In the last half-a-decade, the metaphorical road saw numerous traffic jams, overtakes, crashes—and now debris that is slowly clearing up—as enterprise software companies, big and small, hacked up markets; selling stand alone products supported by long hours of consulting. In all this, the rationale at Redmond, WA was to wait and watch. Finally, as the road shows signs of clearing and there is now a dire need for some sane methodology to keep up the traffic flow, Microsoft is gearing up to move in.

At the recent Comdex, Gates announced that the company intended to pursue development in Web Services as a core business strategy. “Interconnection needs to be done around one architecture. Not one architecture for e-commerce, one for management, one for interoperability; a single architecture, applied very broadly. For Microsoft, this is the center of our .NET strategy. This is what we committed our company direction to be several years ago. It’s a very profound commitment. We had to rebuild Visual Studio to release the .NET version early this year. We’re doing substantial rebuilding in our database to not only support XML, which we already do, but to bring XML into the core of that database,” said Gates, in his demo-laden keynote.

In 2001, when Microsoft released Visual Studio.NET, it marked the seriousness of the giant’s intentions in the business.

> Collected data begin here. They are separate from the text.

import Summits.HodgeConjecture.HodgeConjecture.Theorems.F0P6aStubEHECKEReaders
import HarnessLib

/-!
# `F0P6aStubEHECKEOrganT` — ★ RE-HOME of `Lines/F0_P6a_StubEHECKE.lean`, PART 3 of 6 (size-lint split; cut at a declaration boundary).

## Import provenance
- `Theorems.F0P6aStubEHECKEReaders` = ★ previous part of the same `Lines` workfile `F0_P6a_StubEHECKE` (size-lint split ×6); `HarnessLib`.

See PART 1 `Theorems/F0P6aStubEHECKESocket.lean` for the full re-home header and the original module docstring (verbatim there). Namespaces and sections KEPT
(re-opened below exactly as they stand at the cut, with their `open`∕`variable` lines replayed); code bytes = the workfile՚s, docstrings included; options preamble repeated from PART 1.
HC_CM is proved only modulo the 7 printed citations (2 remaining: hLiu418 = stmt-HodgeConjecture-24832, h413 = stmt-HodgeConjecture-24833) until rung 0 closes; a re-home is count-neutral. -/

set_option autoImplicit false

noncomputable section
/-! ## §3  Torus-metric decay becomes Euclidean decay on the bent window -/

/-- ★★ **TORUS-METRIC DECAY ⇒ THE CLASS ROAD'S EUCLIDEAN DECAY ON THE BENT WINDOW.**  Let the variables `β` carry torus sites `site : β → (ℤ/N)^d`, let
`T : Matrix β β ℝ` decay in a pseudo-distance `ρ` dominating the torus sup-distance of the sites (`|T b b′| ≤ K e^{−κ ρ(b,b′)}`,
`|(site b i − site b′ i).valMinAbs| ≤ ρ(b,b′)` for all `i`), and let `e : β ≃ ↥Λ` be ANY bijection onto a window `Λ ⊂ ℤ^{d+d}` whose points sit over the
bent window up to a bounded offset: `|e b − ι(site b)|₂ ≤ C₀/2` (room for the IDENT's bond-direction / colour labels).  Then
`|(reindex e e T) x y| ≤ K e^{κ C₀/√(d+d)}·e^{−(κ/√(d+d))|x − y|₂}` — the decay hypothesis of `…KernelEq324AnyGamma.eq324_kernel_of_expDecay` on `ℤ^{d+d}`
(for `d ≥ 1`). [cite: Balaban1985BackgroundPropagators, (1.16)–(1.18) p.180, Sect. E p.428 «a uniform exponential decay»; Balaban1985UV3, p.261
«a covariance having an exponential decay property» (on the torus; the transfer is ours)] -/
theorem exists_torusWindow_decay (d N : ℕ) [NeZero N] (hd : 0 < d) :
    ∃ ι : (Fin d → ZMod N) → (Fin (d + d) → ℤ), Function.Injective ι ∧
      ∀ {β : Type*} (site : β → Fin d → ZMod N) {Λ : Finset (B1Eq324BenfattoLemma.Site (d + d))} (e : β ≃ ↥Λ)
        {T : Matrix β β ℝ} {K κ C₀ : ℝ} {ρ : β → β → ℝ}, 0 ≤ K → 0 ≤ κ →
        (∀ b b', |T b b'| ≤ K * Real.exp (-(κ * ρ b b'))) →
        (∀ b b' i, (|((site b i - site b' i).valMinAbs : ℤ)| : ℝ) ≤ ρ b b') →
        (∀ b, Real.sqrt (∑ j, (((((e b : ↥Λ) : B1Eq324BenfattoLemma.Site (d + d)) j : ℝ) - ((ι (site b) j : ℤ) : ℝ))) ^ 2) ≤ C₀ / 2) →
        ∀ x y : ↥Λ, |(Matrix.reindex e e T) x y| ≤
          K * Real.exp (κ * C₀ / Real.sqrt (d + d)) * Real.exp (-(κ / Real.sqrt (d + d) *
            Real.sqrt (∑ j, ((((x : B1Eq324BenfattoLemma.Site (d + d)) j : ℝ) - ((y : B1Eq324BenfattoLemma.Site (d + d)) j : ℝ))) ^ 2))) := by
  obtain ⟨ι, hι, hdist⟩ := exists_torusWindow d N
  refine ⟨ι, hι, fun site Λ e T K κ C₀ ρ hK hκ hdec hρ hoff => ?_⟩
  have hC₁ : 0 < Real.sqrt (d + d) := Real.sqrt_pos.mpr (by positivity)
  refine reindex_abs_le_exp_of_dist_le e hK hκ hC₁ hdec fun b b' => ?_
  -- |e b − e b'| ≤ |e b − ι b| + |ι b − ι b'| + |ι b' − e b'| ≤ C₀/2 + √(2d)·ρ + C₀/2
  have hιbb : Real.sqrt (∑ j, (((ι (site b) j : ℤ) : ℝ) - ((ι (site b') j : ℤ) : ℝ)) ^ 2) ≤ Real.sqrt (d + d) * ρ b b' := by
    -- round ρ down to an integer bound? use M := ⌈ρ⌉? we need an integer M with |valMinAbs| ≤ M and √(2d) M ≤ √(2d) ρ: take the real route instead
    have key : ∀ j, (((ι (site b) j : ℤ) : ℝ) - ((ι (site b') j : ℤ) : ℝ)) ^ 2 ≤ ρ b b' ^ 2 := by
      intro j
      -- integer bound with M := max_i |valMinAbs| realised as an integer
      classical
      let M : ℤ := Finset.univ.sup' ⟨⟨0, hd⟩, Finset.mem_univ _⟩ fun i => |((site b i - site b' i).valMinAbs : ℤ)|
      have hMi : ∀ i, |((site b i - site b' i).valMinAbs : ℤ)| ≤ M := fun i =>
        Finset.le_sup' (fun i => |((site b i - site b' i).valMinAbs : ℤ)|) (Finset.mem_univ i)
      have hMρ : (M : ℝ) ≤ ρ b b' := by
        obtain ⟨i₀, -, hi₀⟩ := Finset.exists_mem_eq_sup' ⟨⟨0, hd⟩, Finset.mem_univ _⟩ fun i => |((site b i - site b' i).valMinAbs : ℤ)|
        have : (M : ℝ) = (|((site b i₀ - site b' i₀).valMinAbs : ℤ)| : ℝ) := by
          rw [show M = |((site b i₀ - site b' i₀).valMinAbs : ℤ)| from hi₀, Int.cast_abs]
        rw [this]
        exact hρ b b' i₀
      have h1 := ((hdist (site b) (site b') M hMi).1 j)
      have h1' : |(((ι (site b) j : ℤ) : ℝ) - ((ι (site b') j : ℤ) : ℝ))| ≤ (M : ℝ) := by
        rw [← Int.cast_sub, ← Int.cast_abs]; exact_mod_cast h1
      have hρ0 : 0 ≤ ρ b b' := le_trans (by exact_mod_cast (abs_nonneg _).trans (hMi ⟨0, hd⟩)) hMρ
      calc _ = |(((ι (site b) j : ℤ) : ℝ) - ((ι (site b') j : ℤ) : ℝ))| ^ 2 := (sq_abs _).symm
        _ ≤ ρ b b' ^ 2 := pow_le_pow_left₀ (abs_nonneg _) (h1'.trans hMρ) 2
    have hρ0 : 0 ≤ ρ b b' := le_trans (by positivity) (hρ b b' ⟨0, hd⟩)
    calc Real.sqrt (∑ j, _) ≤ Real.sqrt (∑ _j : Fin (d + d), ρ b b' ^ 2) := Real.sqrt_le_sqrt (Finset.sum_le_sum fun j _ => key j)
      _ = Real.sqrt (d + d) * ρ b b' := by
          rw [Finset.sum_const, Finset.card_univ, Fintype.card_fin, nsmul_eq_mul, Real.sqrt_mul (by positivity), Real.sqrt_sq hρ0]
          push_cast; ring
  -- triangle inequality in `EuclideanSpace`-free form: use the ℓ² norm on `Fin (d+d) → ℝ` via `Real.sqrt (Σ ·²)` = `‖WithLp.toLp 2 ·‖`
  have hnorm : ∀ f : Fin (d + d) → ℝ, Real.sqrt (∑ j, f j ^ 2) = ‖(WithLp.toLp 2 f : EuclideanSpace ℝ (Fin (d + d)))‖ := by
    intro f
    rw [EuclideanSpace.norm_eq]
    congr 1
    refine Finset.sum_congr rfl fun j _ => ?_
    rw [show (WithLp.toLp 2 f : EuclideanSpace ℝ (Fin (d + d))) j = f j from rfl, Real.norm_eq_abs, sq_abs]
  have htri : ∀ u v w : Fin (d + d) → ℝ,
      Real.sqrt (∑ j, (u j - w j) ^ 2) ≤ Real.sqrt (∑ j, (u j - v j) ^ 2) + Real.sqrt (∑ j, (v j - w j) ^ 2) := by
    intro u v w
    have e1 : ∑ j, (u j - w j) ^ 2 = ∑ j, (u - w) j ^ 2 := Finset.sum_congr rfl fun j _ => rfl
    have e2 : ∑ j, (u j - v j) ^ 2 = ∑ j, (u - v) j ^ 2 := Finset.sum_congr rfl fun j _ => rfl
    have e3 : ∑ j, (v j - w j) ^ 2 = ∑ j, (v - w) j ^ 2 := Finset.sum_congr rfl fun j _ => rfl
    rw [e1, e2, e3, hnorm, hnorm, hnorm]
    have hsplit : (WithLp.toLp 2 (u - w) : EuclideanSpace ℝ (Fin (d + d))) = WithLp.toLp 2 (u - v) + WithLp.toLp 2 (v - w) := by
      rw [← WithLp.toLp_add, sub_add_sub_cancel]
    rw [hsplit]
    exact norm_add_le _ _
  set u : Fin (d + d) → ℝ := fun j => (((e b : ↥Λ) : B1Eq324BenfattoLemma.Site (d + d)) j : ℝ) with hu
  set v : Fin (d + d) → ℝ := fun j => ((ι (site b) j : ℤ) : ℝ) with hv
  set v' : Fin (d + d) → ℝ := fun j => ((ι (site b') j : ℤ) : ℝ) with hv'
  set w : Fin (d + d) → ℝ := fun j => (((e b' : ↥Λ) : B1Eq324BenfattoLemma.Site (d + d)) j : ℝ) with hw
  have h1 : Real.sqrt (∑ j, (u j - v j) ^ 2) ≤ C₀ / 2 := hoff b
  have h2 : Real.sqrt (∑ j, (v j - v' j) ^ 2) ≤ Real.sqrt (d + d) * ρ b b' := hιbb
  have h3 : Real.sqrt (∑ j, (v' j - w j) ^ 2) ≤ C₀ / 2 := by
    have := hoff b'
    have hsymm : ∑ j, (v' j - w j) ^ 2 = ∑ j, (w j - v' j) ^ 2 := Finset.sum_congr rfl fun j _ => by ring
    rw [hsymm]; exact this
  calc Real.sqrt (∑ j, (u j - w j) ^ 2) ≤ Real.sqrt (∑ j, (u j - v j) ^ 2) + Real.sqrt (∑ j, (v j - w j) ^ 2) := htri u v w
    _ ≤ Real.sqrt (∑ j, (u j - v j) ^ 2) + (Real.sqrt (∑ j, (v j - v' j) ^ 2) + Real.sqrt (∑ j, (v' j - w j) ^ 2)) :=
        add_le_add le_rfl (htri v v' w)
    _ ≤ C₀ / 2 + (Real.sqrt (d + d) * ρ b b' + C₀ / 2) := add_le_add h1 (add_le_add h2 h3)
    _ = Real.sqrt (d + d) * ρ b b' + C₀ := by ring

.NET Evangelist: Parthasarathy
Well-known for building low total cost of ownership (TCO) solutions for the desktop and the enterprise, Microsoft is playing out its time-tested strategy again in the enterprise application space. Productivity, flexibility, connectedness (linking customers, employees, and business partners)—all three platforms designed to deliver a low TCO—form the core of Microsoft’s enterprise technology strategy. In the past few years, a new technology has emerged and matured that—Microsoft feels—will deliver enhanced productivity, flexibility and connectedness, while lowering the TCO. XML Web Services’ time has come, says Sanjay Parthasarathy, corporate Vice President of Strategy and Business Development Group, who also plays evangelist to the .NET platform developer community. “.NET is an ingredient,” explains Parthasarathy. “You can think of Web Services as the underlying technology, and .NET as Microsoft’s method for making it happen.”